Coal is having one last moment in the sun. The International Energy Agency's latest forecast shows global coal demand hitting a new all-time high in 2025, then beginning what looks like a permanent slide through the end of the decade. It's a peak that tells two stories at once: the world still runs on coal more than we'd like to admit, but the transition away from it is finally gaining real momentum.
According to the IEA's 2025 Coal Report, global consumption should climb 0.5% this year to approximately 8.85 billion tons. That's a new record, which feels almost surreal given how much renewable capacity is coming online. But here's the thing: starting in 2026, coal-fired power generation is forecast to decline as renewables surge, nuclear expands steadily, and a massive wave of liquefied natural gas floods the market.
The continued strength in coal isn't a mystery. Resilient industrial activity, weather-related swings in power demand, and periods of elevated natural gas prices have all slowed the transition from coal to gas in major markets. Asia's power-hungry economies are the main driver of this latest uptick, though the United States is contributing a surprising temporary bounce as well.
China's Coal Consumption Approaches Its Peak
China is the elephant in the room, or more accurately, the dragon burning more coal than everyone else combined. Chinese demand has stayed roughly flat compared to 2024, thanks to an aggressive build-out of renewable energy that's starting to cap growth. Beijing has committed to peaking domestic coal consumption before 2030, and the IEA expects Chinese use to decline slightly by decade's end. The drivers are clear: solar, wind, and nuclear capacity are being deployed at breakneck speed, while energy and climate policies gradually tighten.
China's coal imports already fell in 2025 amid oversupply and sluggish demand, a trend the IEA expects to continue through 2030. That's going to put serious pressure on seaborne coal trade and the exporters who depend on it.
India Becomes the Growth Story
India sits on the opposite end of the spectrum. An early and intense monsoon reduced the country's coal-fired generation in 2025 for only the third time in five decades. Despite that temporary dip, the IEA still expects India to post the largest absolute increase in coal use by 2030.
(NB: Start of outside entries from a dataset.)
/-- `HC_AV` gives the transcendental half on every family with abelian charts, NO fact (the premise at the
`ℚ̄`-fibres is not used). [cite: CharlesSchnell2014Notes, Cor. 11.3.6] -/
theorem qbarSpreadingOn_of_HC_AV (hAV : HodgeAbelianVarieties) (f : 𝒳 ⟶ S) {n : ℕ}
    (hab : ∀ s : ComplexPoints S, ∃ A' : AbelianVariety ℂ, A'.dim = n ∧ Nonempty (A'.X ≅ fiberOver f s)) :
    QbarSpreadingOn f n := by
  intro p W hW _ t
  obtain ⟨A', hdim, ⟨e⟩⟩ := hab t
  exact mem_algebraicClasses_of_chart_of_hodgeConjectureFor A' e hdim (hAV A') (hW t).1 (hW t).2

/-! ## §C The three nodes (OPEN statements; hypotheses wherever used; never asserted) -/

/-- **U_ℚ̄ — UNIFORM ALGEBRAICITY AT `ℚ̄`-POINTS** (transcendental half of row U). On every smooth projective
family `f : 𝒳 ⟶ S` of relative dimension `n` with `𝒳`, `S` quasi-projective, `S` smooth irreducible, abelian
charts at every fibre and DENSE CM locus (row U's carrier `Ring2.Deform.UniformAlgebraicityAtCMPoints` VERBATIM):
a fibrewise rational `(p,p)` global class algebraic at every `ℚ̄`-fibre is algebraic at every fibre. Implied by
U mod `hdesc` and by `HC_AV` fact-free; with `HC_QbarAV` it gives `HC_AV` mod `hF` (§E). WHY IT MIGHT FAIL / is
open: the `ℚ̄`-fibres are a countable dense set, the algebraicity locus a countable union of closed strata —
density forces nothing without bounded degree of the representing cycles; print controls fields of definition
of components of HODGE loci through `ℚ̄`-points, not algebraicity along them. NOT asserted; "minimal" not claimed.
[cite: CharlesSchnell2014Notes, Conj. 11.3.1 and Prop. 11.3.11] [cite: KerrPearlstein2016, Ch. 10 Thm. 1, Cor. 1]
[cite: Voisin2007HodgeLoci, Thm. 0.6 and Prop. 1.2] [cite: KlinglerOtwinowskaUrbanik2023, Thm. 1.12] [status: open] -/
@[conjecture] def UniformAlgebraicityAtQbarPoints : Prop :=
  ∀ ⦃n : ℕ⦄ ⦃𝒳 S : SchemeOver ℂ⦄ (f : 𝒳 ⟶ S), IsSmoothProjectiveFamily f n →
    IsQuasiProjectiveOver 𝒳 → IsQuasiProjectiveOver S → IrreducibleSpace S.left → AlgebraicGeometry.Smooth S.hom →
    (∀ s : ComplexPoints S, ∃ A' : AbelianVariety ℂ, A'.dim = n ∧ Nonempty (A'.X ≅ fiberOver f s)) →
    Dense (cmLocus f n) → QbarSpreadingOn f n

/-- **U_{CM→ℚ̄} — CM-TO-`ℚ̄` SPREADING** (arithmetic half of row U). On every family as in row U (carrier
VERBATIM): a fibrewise rational `(p,p)` global class algebraic at every CM fibre is algebraic at every `ℚ̄`-fibre.
Implied by U and by `HC_QbarAV` fact-free; with `HC_CM` it gives `HC_QbarAV` mod `hF` (§E). WHY IT MIGHT FAIL / is
open: it is the ALGEBRAIC (not absolute-Hodge) Principle B between two arithmetic fibres of a transcendental
family; print gives absolute-Hodge transport (Deligne 2.12) and `ℚ̄`-definability of Hodge-locus components, not
algebraicity. NOT asserted; "minimal" not claimed. [cite: Deligne1982HodgeCycles, Thm. 2.12 and Prop. 2.9]
[cite: CharlesSchnell2014Notes, 11.3.11 and 11.5.11] [cite: KerrPearlstein2016, Ch. 10 Cor. 1–3] [status: open] -/
@[conjecture] def CMToQbarSpreading : Prop :=
  ∀ ⦃n : ℕ⦄ ⦃𝒳 S : SchemeOver ℂ⦄ (f : 𝒳 ⟶ S), IsSmoothProjectiveFamily f n →
    IsQuasiProjectiveOver 𝒳 → IsQuasiProjectiveOver S → IrreducibleSpace S.left → AlgebraicGeometry.Smooth S.hom →
    (∀ s : ComplexPoints S, ∃ A' : AbelianVariety ℂ, A'.dim = n ∧ Nonempty (A'.X ≅ fiberOver f s)) →
    Dense (cmLocus f n) → CMToQbarSpreadingOn f n

/-- **F_ℚ̄ — HODGE FAILURES ON ABELIAN VARIETIES SPREAD TO `ℚ̄`-FIBRES** (failure form; part VII's F_CM with the
bad CM fibre replaced by a bad `ℚ̄`-fibre, the anchored datum `IsCMAnchoredDatumFor` VERBATIM). For every complex
abelian variety `A`, every `p` and every rational `(p,p)` class `c` on `A` which is NOT algebraic, there are an
anchored datum `(f, s, W)` for `(A, p, c)` and a `ℚ̄`-fibre `s' ∈ qbarLocus f n` at which `W` is NOT algebraic:
no counterexample to Hodge on an abelian variety is invisible at all `ℚ̄`-fibres of all CM-pointed abelian
families carrying it. KERNEL (§F): `HC_AV ⟺ HC_QbarAV ∧ F_ℚ̄` and `Spread_AV ⟺ (HC_QbarAV → F_ℚ̄)` with NO
named fact; `F_CM ⟹ F_ℚ̄` mod `hdesc`; `U_ℚ̄ ⟹ F_ℚ̄` mod `hF`. OPEN; no print locator of its own; a HYPOTHESIS
wherever used; never asserted; "minimal" not claimed (F-ab-4). [cite: Deligne1982HodgeCycles, Prop. 6.1]
[cite: Andre1996Motifs, Lemme 6.3.1 (p. 31)] [cite: Voisin2007HodgeLoci, Thm. 0.6] [status: open] -/
@[conjecture] def HodgeFailureSpreadsToQbarFibre : Prop :=
  ∀ (A : AbelianVariety ℂ), IsSmoothProjective A.dim A.X →
    ∀ (p : ℕ) (c : complexBetti A.X (2 * p)), IsRationalClass c → IsOfHodgeType A.dim A.X (2 * p) p p c →
      c ∉ algebraicClasses A.X p →
        ∃ (n : ℕ) (𝒳 S : SchemeOver ℂ) (f : 𝒳 ⟶ S) (s : ComplexPoints S) (W : complexBetti 𝒳 (2 * p)),
          IsCMAnchoredDatumFor A p c f n s W ∧
            ∃ s' ∈ qbarLocus f n, complexBetti.map (fiberι f s') (2 * p) W ∉ algebraicClasses (fiberOver f s') p

/-! ## §D Row U factored: `U ⟺ U_ℚ̄ ∧ U_{CM→ℚ̄}` (mod `hdesc`), and the nodes on path -/

/-- **`U ⟹ U_{CM→ℚ̄}`**, NO fact. [folklore] -/
theorem cmToQbarSpreading_of_uniform (hU : UniformAlgebraicityAtCMPoints) : CMToQbarSpreading :=
  fun _ _ _ f hf h𝒳 hS hirr hsm hab hD p W hW hcm s _ ↦
    uniformAlgebraicityAtCMPoints_iff_spreading.1 hU f hf h𝒳 hS hirr hsm hab hD p W hW hcm s

/-- **`U_ℚ̄ ∧ U_{CM→ℚ̄} ⟹ U`**, NO fact. [folklore] -/
theorem uniform_of_uniformQbar_of_cmToQbarSpreading (hQ : UniformAlgebraicityAtQbarPoints)
    (hC : CMToQbarSpreading) : UniformAlgebraicityAtCMPoints :=
  uniformAlgebraicityAtCMPoints_iff_spreading.2 fun _ _ _ f hf h𝒳 hS hirr hsm hab hD p W hW hcm ↦
    hQ f hf h𝒳 hS hirr hsm hab hD p W hW (hC f hf h𝒳 hS hirr hsm hab hD p W hW hcm)

/-- **`U ⟹ U_ℚ̄`** MODULO the descent `hdesc`. [cite: Shimura1998, §12.4 Prop. 26 (p. 97)] -/
theorem uniformQbar_of_uniform
    (hdesc : ∀ A : AbelianVariety ℂ, IsOfCMType A →
      ∃ A₀ : AbelianVariety ℚal, AbelianVariety.IsIsogenous A (A₀.baseChange ℂ))
    (hU : UniformAlgebraicityAtCMPoints) : UniformAlgebraicityAtQbarPoints :=
  fun _ _ _ f hf h𝒳 hS hirr hsm hab hD ↦ qbarSpreadingOn_of_forall_cmSpreadingTo hdesc fun s p W hW hcm ↦
    uniformAlgebraicityAtCMPoints_iff_spreading.1 hU f hf h𝒳 hS hirr hsm hab hD p W hW hcm s

/-- **ROW U FACTORED: `U ⟺ U_ℚ̄ ∧ U_{CM→ℚ̄}`** modulo `hdesc`. [cite: Shimura1998, §12.4 Prop. 26 (p. 97)] -/
theorem uniform_iff_uniformQbar_and_cmToQbarSpreading
    (hdesc : ∀ A : AbelianVariety ℂ, IsOfCMType A →
      ∃ A₀ : AbelianVariety ℚal, AbelianVariety.IsIsogenous A (A₀.baseChange ℂ)) :
    UniformAlgebraicityAtCMPoints ↔ UniformAlgebraicityAtQbarPoints ∧ CMToQbarSpreading :=
  ⟨fun hU ↦ ⟨uniformQbar_of_uniform hdesc hU, cmToQbarSpreading_of_uniform hU⟩,
    fun h ↦ uniform_of_uniformQbar_of_cmToQbarSpreading h.1 h.2⟩

/-- ON PATH, NO fact: **`HC_QbarAV ⟹ U_{CM→ℚ̄}`** (hence `HC_AV ⟹ U_{CM→ℚ̄}`). [cite: vanGeemen1994HodgeAV, 3.7] -/
theorem cmToQbarSpreading_of_HC_QbarAV (hQ : HodgeConjectureQbarAV) : CMToQbarSpreading :=
  fun n _ _ f _ _ _ _ _ _ _ ↦ cmToQbarSpreadingOn_of_HC_QbarAV hQ f n

/-- ON PATH, NO fact: **`HC_AV ⟹ U_ℚ̄`**. [cite: CharlesSchnell2014Notes, Cor. 11.3.6] -/
theorem uniformQbar_of_HC_AV (hAV : HodgeAbelianVarieties) : UniformAlgebraicityAtQbarPoints :=
  fun _ _ _ f _ _ _ _ _ hab _ ↦ qbarSpreadingOn_of_HC_AV hAV f hab

/-- **`AbelianSchemeVHC ⟹ U_ℚ̄`** modulo `hdesc` (through deform's `AbelianSchemeVHC ⟹ U`): the suggested road
needs no Hodge-locus carrier. [cite: CharlesSchnell2014Notes, Conj. 11.3.1] [cite: Shimura1998, §12.4 Prop. 26] -/
theorem uniformQbar_of_abelianSchemeVHC
    (hdesc : ∀ A : AbelianVariety ℂ, IsOfCMType A →
      ∃ A₀ : AbelianVariety ℚal, AbelianVariety.IsIsogenous A (A₀.baseChange ℂ))
    (hV : AbelianSchemeVHC) : UniformAlgebraicityAtQbarPoints :=
  uniformQbar_of_uniform hdesc (Deform.uniformAlgebraicityAtCMPoints_of_abelianSchemeVHC hV)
Indian demand is forecast to grow at roughly 3% per year, adding more than 200 million tons over the period. Rising electricity consumption and expanding steel production are driving demand for both power and metallurgical coal. Southeast Asia is growing even faster in percentage terms, with coal use expected to rise more than 4% annually through 2030 as Vietnam and the Philippines commission new coal-fired capacity to support industrialization and urbanization.
The U.S. Coal Comeback That Won't Last
U.S. coal consumption is projected to grow 8% in 2025, which sounds dramatic until you realize it breaks a 15-year pattern of roughly 6% average annual declines. Higher natural gas prices, delays in coal plant retirements, and federal policy measures supporting existing units have all contributed to this temporary reversal. But the IEA is clear: U.S. coal use will resume its structural contraction, falling around 6% per year on average through 2030 as renewables and gas regain momentum and aging plants finally close.
Coal Stocks Riding the Late-Cycle Wave
Publicly traded coal producers are capturing this late-cycle strength. Peabody Energy Corp. (BTU), a major supplier of both thermal and metallurgical coal, has benefited from firm export and domestic demand. Its shares have doubled over the past six months, significantly outpacing the broader U.S. energy sector.
Meanwhile, Warrior Met Coal Inc. (HCC), a leading exporter of metallurgical coal to global steelmakers, has also ridden the wave of resilient demand. The stock gained nearly 56% year-to-date, with analysts pointing to robust margins and the expansion potential of its Blue Creek project.
Still, the IEA stresses that coal's high-water mark is arriving. Global demand is forecast to plateau and then decline slightly, with consumption in 2030 expected to be about 3% lower than in 2025. That would push coal-fired generation below its 2021 output, marking a genuine turning point.
Price Watch: Range Global Coal Index ETF (COAL) is up 8.32% year-to-date.